With its Radeon “Vega” Instinct datacenter GPUs and EPYC “Naples” server chips entering the market this summer, AMD has positioned itself for a two-headed battle against rivals Intel and Nvidia. AMD took to the SIGGRAPH stage on Sunday to showcase both technologies with the unveiling of the Project 47 supercomputer, developed in partnership with Inventec, Mellanox and Samsung.
Based on Inventec’s P-series computing platform, the P47 rack houses 20 2U servers, each equipped with a single EPYC 7601 processor hooked to four “Vega”-based Radeon Instinct MI25 accelerators. AMD is aiming the one-petaflops of peak single-precision performance at a mix of graphics, machine intelligence and HPC workloads.
With 128 lanes of PCIe per EPYC socket, the four MI25 GPUs can operate at full bandwidth without the need to, as AMD’s Mark Hirsh observes, resort to “costly dual-CPU and PLX switch setups typically needed on competing platforms in order to run four GPUs.” A fully-populated rack boasts “more compute power and more cores, threads, compute units, IO lanes and memory channels in use at one time than in any other similarly configured system ever released,” adds Hirsch, corporate vice president, systems & solutions for AMD’s Radeon Technologies Group, in a blog post.

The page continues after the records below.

import Literature.AnabelianGeometry.EtaleTheta.Discharge.Sec5Thm57CoherentFamilyOfRebase
import Literature.AnabelianGeometry.EtaleTheta.Discharge.Sec5Thm57KummerRigid
import Literature.AnabelianGeometry.EtaleTheta.Discharge.Sec5SeedsOfDivTransport

/-!
# [EtTh] §5, Theorem 5.7 at ALL levels for the genuine connected tower — the FINAL KNIT (pp. 329–331 / PDF pp. 103–105)

Mochizuki, *The étale theta function …*, Publ. RIMS **45** (2009) [cite: MochizukiEtTh2009, Thm 5.7 p.330 (PDF p.104); Rmk 4.3.2
p.318–319 (PDF pp.92–93); Prop 4.2 (iv) p.315 (PDF p.89); Lem 5.8 p.331 (PDF p.105); Thm 5.10 (i)(ii) p.333–334 (PDF pp.107–108)].
Seat abc-iut-L2-d4 (gen 5; node `EtTh:Thm5.7`, row R219 «FINAL KNIT», FILE 3).  PROOF-ONLY (0 defs, no new named facts): the
COMPOSITION of FILE 1 `thetaRootPreservedAll_ofConnectedTemperoidYddFamily_ofAnchored_ofPulledConstants` (p442166: anchor at the first
root PRODUCED by abc-iut-w5-d245's p437125; `he`/`ef`/`θ₁`/`hstrv₁`/`hYdd₁` gone), FILE 2 `hfam_ofConnectedTemperoidFamily_of_rebase`
(abc-iut-w5-d245 p445776, over abc-iut-f-121's rebased Prop. 4.2 (iv) p443132/p438241), the seeds producer
`exists_seeds_hdivcapcup_ofConnectedTemperoidData` (abc-iut-w5-d245 p445769) and this seat's Kummer-rigidity reduction (p445072).
RESULT `thetaRootPreservedAll_ofConnectedTemperoidYddFamily_final`: **Thm. 5.7 (root level, all identifications) at EVERY level of the
§5 tower over `B^temp(Π^tp_X)⁰` (`A_⊙^bs := Ÿ`, constants pulled back from `X₀`) for the self-equivalence of a Thm. 4.4 package `h44`**,
MODULO these NAMED inputs only: (A) `hnd`, `hN`, `hgc₁` (Lemma 5.8 at the first root), `hfac₁`, `hinj` [genuine instance]; (anchor)
`hΨFT` ("`Ψ` preserves Frobenius-trivial objects", [FrdI] Cor. 4.11 (ii)), `hbs` (`Ψ(A_1)^bs ≅ A_1^bs`, "characteristic", p.329), `hdivA`
(Prop. 5.3 (vi) read at `A_1`), `hP24` (Prop. 2.4); (§4) the Thm. 4.4 data of `Ψ` (`h44`, `ψ`, `hpull`, `hii`, `h3`, `h4b`, `h8`, `h15a`,
`h15`, `hpull₂`), per level the Def. 4.1 (iv) datum `D N` of `α_{1,N}` with its pull-back law `hD N`, per anchor `hf` (Thm. 4.4 (ii) at
`A_1`), per anchor/level `hArises` (clause (e) pointwise) and `hebs` (base isomorphism of `Ψ` at `A_N` over `α_{1,N}`), per unit/level
`hroot` (`hroot₁N` + its `N`-th-power / saturation clauses — abc-iut-f-123 p442529, abc-iut-f-121 p443529/p438735 at the model), `hivP'`
(Prop. 4.2 (iv) at the twisted level-1 pair); (C) `hc` — the level-1 discrepancy constant of every normalised transport is a `2l`-th
root of unity.  `…_final_of_kummerRigid`: the same with `hc`, `hgc₁` REPLACED by {`hK` (`⋂_N (K^×)^N = 1`), `hgc` (Lemma 5.8 at every
level), `hrigid` (Cor. 2.8 (i) ∘ Prop. 5.2 (iii) ∘ Thm. 5.6 in §5 currency: one `ζ ∈ μ_{2l}(K)` whose `N`-th roots shadow every level-`N`
transport discrepancy up to `Π_Y`-fixed units)} via `pow_two_l_eq_one_of_anchoredFamily_of_kummerRigid` (generic tower).
HONEST FRAMING: kernel-checked implication for data so parametrised (the class `TemperedFrobenioid T₀ (ConnectedPart (BTemp X.Pi)) VD`
is not shown inhabited here); nothing asserts any result of [EtTh] unconditionally; typed ≠ discharged — PROVED modulo the displayed
binders; no side taken on anything downstream ([IUTchIII] Cor. 3.12 in particular). -/

noncomputable section

namespace Literature.AnabelianGeometry.EtaleTheta

open CategoryTheory Opposite Literature.AlgebraicGeometry.Frobenioids Literature.AnabelianGeometry.SemiGraphs
  Literature.AnabelianGeometry.SemiGraphs.GaloisObjects

universe u₀ v₀ w v v' u u'

namespace ThetaFrobenioidTower

section Generic

variable {C : Type u} [Category.{v} C] {D : Type u'} [Category.{v'} D] (𝔗 : ThetaFrobenioidTower.{w} C D)
  (Ψ : C ≌ C)

/-- **The anchored family's level-1 constant is a `2l`-th root of unity, from Kummer rigidity** — the inner step of
`thetaRootPreservedAll_of_anchoredFamily_of_kummerRigid` (p445072) ISOLATED: for a normalised anchor `(α₁, β₁, u₁)` and a family
`(a_N, b_N, w_N)_N` coherent with it, the discrepancies descend (`w_N ≫ β_{1,N} = β_{1,N} ≫ u₁`, `discrepancy_comp_beta_of_transports`),
so `w_N` is an `N`-th root of the constant `c := u₁` (`hconst`); then `pow_two_l_eq_one_of_kummerRigid`.
[cite: MochizukiEtTh2009, Thm 5.7 p.330 (PDF p.104); Rmk 4.3.2 p.319 (PDF p.93); Lem 5.8 p.331 (PDF p.105)] -/
theorem pow_two_l_eq_one_of_anchoredFamily_of_kummerRigid (hepi : ∀ ⦃X Y : C⦄ (f : X ⟶ Y), Epi f)
    (hconst : ∀ (N : ℕ+) (u : Aut (𝔗.BN N)) (hu : u ∈ (𝔗.atLevel N).units (𝔗.BN N)) (u₁ : Aut (𝔗.BN 1))
      (hu₁ : u₁ ∈ (𝔗.atLevel 1).units (𝔗.BN 1)) (c : 𝔗.Kˣ),
      u.hom ≫ 𝔗.β (one_dvd_level N) = 𝔗.β (one_dvd_level N) ≫ u₁.hom →
      (𝔗.atLevel 1).unitsToBirat (𝔗.BN 1) ⟨u₁, hu₁⟩ = 𝔗.constEmb 1 c →
        (𝔗.atLevel N).unitsToBirat (𝔗.BN N) ⟨u, hu⟩ ^ (N : ℕ) = 𝔗.constEmb N c)
    (hK : ∀ x : 𝔗.Kˣ, (∀ N : ℕ+, ∃ d : 𝔗.Kˣ, d ^ (N : ℕ) = x) → x = 1)
    (hgc : ∀ (N : ℕ+) (u : (𝔗.atLevel N).units (𝔗.BN N)),
      (∀ y ∈ (𝔗.atLevel N).imPiY, 𝔗.sgpCap N y * (u : Aut (𝔗.BN N)) * (𝔗.sgpCap N y)⁻¹ = u) →
        (𝔗.atLevel N).unitsToBirat (𝔗.BN N) u ∈ (𝔗.constEmb N).range)
    {α₁ : Ψ.functor.obj (𝔗.AN 1) ≅ 𝔗.AN 1} {β₁ : Ψ.functor.obj (𝔗.BN 1) ≅ 𝔗.BN 1} {u₁ : Aut (𝔗.BN 1)}
    (hT₁ : α₁.inv ≫ Ψ.functor.map (𝔗.sCap 1) ≫ β₁.hom = 𝔗.sCap 1)
    (hT₁' : α₁.inv ≫ Ψ.functor.map (𝔗.sCup 1) ≫ β₁.hom = 𝔗.sCup 1 ≫ u₁.hom)
    (hu₁ : u₁ ∈ (𝔗.atLevel 1).units (𝔗.BN 1))
    (a : ∀ N : ℕ+, Ψ.functor.obj (𝔗.AN N) ≅ 𝔗.AN N) (b : ∀ N : ℕ+, Ψ.functor.obj (𝔗.BN N) ≅ 𝔗.BN N)
    (w : ∀ N : ℕ+, Aut (𝔗.BN N))
    (hw : ∀ N : ℕ+, w N ∈ (𝔗.atLevel N).units (𝔗.BN N))
    (hT : ∀ N : ℕ+, (a N).inv ≫ Ψ.functor.map (𝔗.sCap N) ≫ (b N).hom = 𝔗.sCap N)
    (hT' : ∀ N : ℕ+, (a N).inv ≫ Ψ.functor.map (𝔗.sCup N) ≫ (b N).hom = 𝔗.sCup N ≫ (w N).hom)
    (hΨα : ∀ N : ℕ+,
      (a N).inv ≫ Ψ.functor.map (𝔗.α (one_dvd_level N)) ≫ α₁.hom = 𝔗.α (one_dvd_level N))
    (hΨβ : ∀ N : ℕ+,
      (b N).inv ≫ Ψ.functor.map (𝔗.β (one_dvd_level N)) ≫ β₁.hom = 𝔗.β (one_dvd_level N))
    (hrigid : ∃ ζ : 𝔗.Kˣ, ζ ^ (2 * 𝔗.l) = 1 ∧ ∀ N : ℕ+, ∃ ξ : (𝔗.atLevel N).units (𝔗.BN N),
      (𝔗.atLevel N).unitsToBirat (𝔗.BN N) ξ ^ (N : ℕ) = 𝔗.constEmb N ζ ∧
      ∀ y ∈ (𝔗.atLevel N).imPiY,
        𝔗.sgpCap N y * (w N * (ξ : Aut (𝔗.BN N))⁻¹) * (𝔗.sgpCap N y)⁻¹ = w N * (ξ : Aut (𝔗.BN N))⁻¹)
    {c : 𝔗.Kˣ} (hc₁ : (𝔗.atLevel 1).unitsToBirat (𝔗.BN 1) ⟨u₁, hu₁⟩ = 𝔗.constEmb 1 c) :
    c ^ (2 * 𝔗.l) = 1 := by
  refine 𝔗.pow_two_l_eq_one_of_kummerRigid hK hgc w hw (fun N => ?_) hrigid
  have hT₁r : α₁.inv ≫ Ψ.functor.map (𝔗.sCap 1) ≫ β₁.hom =
      (Iso.refl (𝔗.AN 1)).hom ≫ 𝔗.sCap 1 ≫ (1 : Aut (𝔗.BN 1)).hom := by
    rw [hT₁, Iso.refl_hom, Category.id_comp]
    show 𝔗.sCap 1 = 𝔗.sCap 1 ≫ (Iso.refl (𝔗.BN 1)).hom
    rw [Iso.refl_hom, Category.comp_id]
  have hT₁r' : α₁.inv ≫ Ψ.functor.map (𝔗.sCup 1) ≫ β₁.hom = (Iso.refl (𝔗.AN 1)).hom ≫ 𝔗.sCup 1 ≫ u₁.hom := by
    rw [hT₁', Iso.refl_hom, Category.id_comp]
  have hTr : (a N).inv ≫ Ψ.functor.map (𝔗.sCap N) ≫ (b N).hom =
      (Iso.refl (𝔗.AN N)).hom ≫ 𝔗.sCap N ≫ (1 : Aut (𝔗.BN N)).hom := by
    rw [hT N, Iso.refl_hom, Category.id_comp]
    show 𝔗.sCap N = 𝔗.sCap N ≫ (Iso.refl (𝔗.BN N)).hom
    rw [Iso.refl_hom, Category.comp_id]
  have hTr' : (a N).inv ≫ Ψ.functor.map (𝔗.sCup N) ≫ (b N).hom = (Iso.refl (𝔗.AN N)).hom ≫ 𝔗.sCup N ≫ (w N).hom := by
    rw [hT' N, Iso.refl_hom, Category.id_comp]
  have hcomm := (𝔗.discrepancy_comp_beta_of_transports Ψ hepi (one_dvd_level N) α₁ (a N) β₁ (b N) (hΨα N) (hΨβ N)
    (by rw [Iso.refl_hom, Iso.refl_hom, Category.id_comp, Category.comp_id]) hT₁r hT₁r' hTr hTr').2.2
  rw [inv_one, one_mul, inv_one, one_mul] at hcomm
  exact hconst N (w N) (hw N) u₁ hu₁ c hcomm hc₁

end Generic

section Genuine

Samsung contributed 10TB of DDR4 memory, HBM2 for the GPU cards, and high-performance NVMe SSD storage, and Mellanox supplied EDR (100G) InfiniBand connectivity.
A full 20-server rack of P47 systems achieves 30.05 gigaflops per watt in single-precision performance, a number that AMD’s press outreach cited as being “25 percent better compute efficiency than select competing supercomputing platforms.” Given that the P47 system doesn’t offer much in the way of double-precision arithmetic, it’s a potentially misleading claim. We’ll point out that machines from HPE-SGI, NEC, Fujitsu, Exascaler, Dell, Cray and the P100-powered Saturn V from Nvidia achieved between 9.5 and 14.1 Linpack gigaflops per watt on the latest Green500 listing and when we do the math for single-precision peak, they offer between 28-50 gigaflops per watt.
AMD presented two live demonstrations of the new server rack. The first involved remote testing in Autodesk Maya, Blender and Adobe Premiere Pro. The second test used all 80 GPUs to produce a full photorealistic rendering of a motorcycle in about a second. These demos were targeting the content producer community that was in attendance at SIGGRAPH, but there’s obvious potential for all manner of FP32-loving AI and HPC applications.
Unveiling the P47 rack, AMD CEO Lisa Su recalled the breaking of the original petaflops barrier by the IBM Roadrunner supercomputer in 2008, a feat that required 6,480 dual-core Opteron CPUs and 12,960 Sony CELL BE co-processing units. Sure once you normalize the flops math, Roadrunner still has the performance edge by about a 3x factor but it also filled up 700 racks and used 2.35 MW of electrical power.
Inventec and its primary distributor AMAX are targeting Project 47 system availability for Q4 of this year. Pricing has not yet been announced.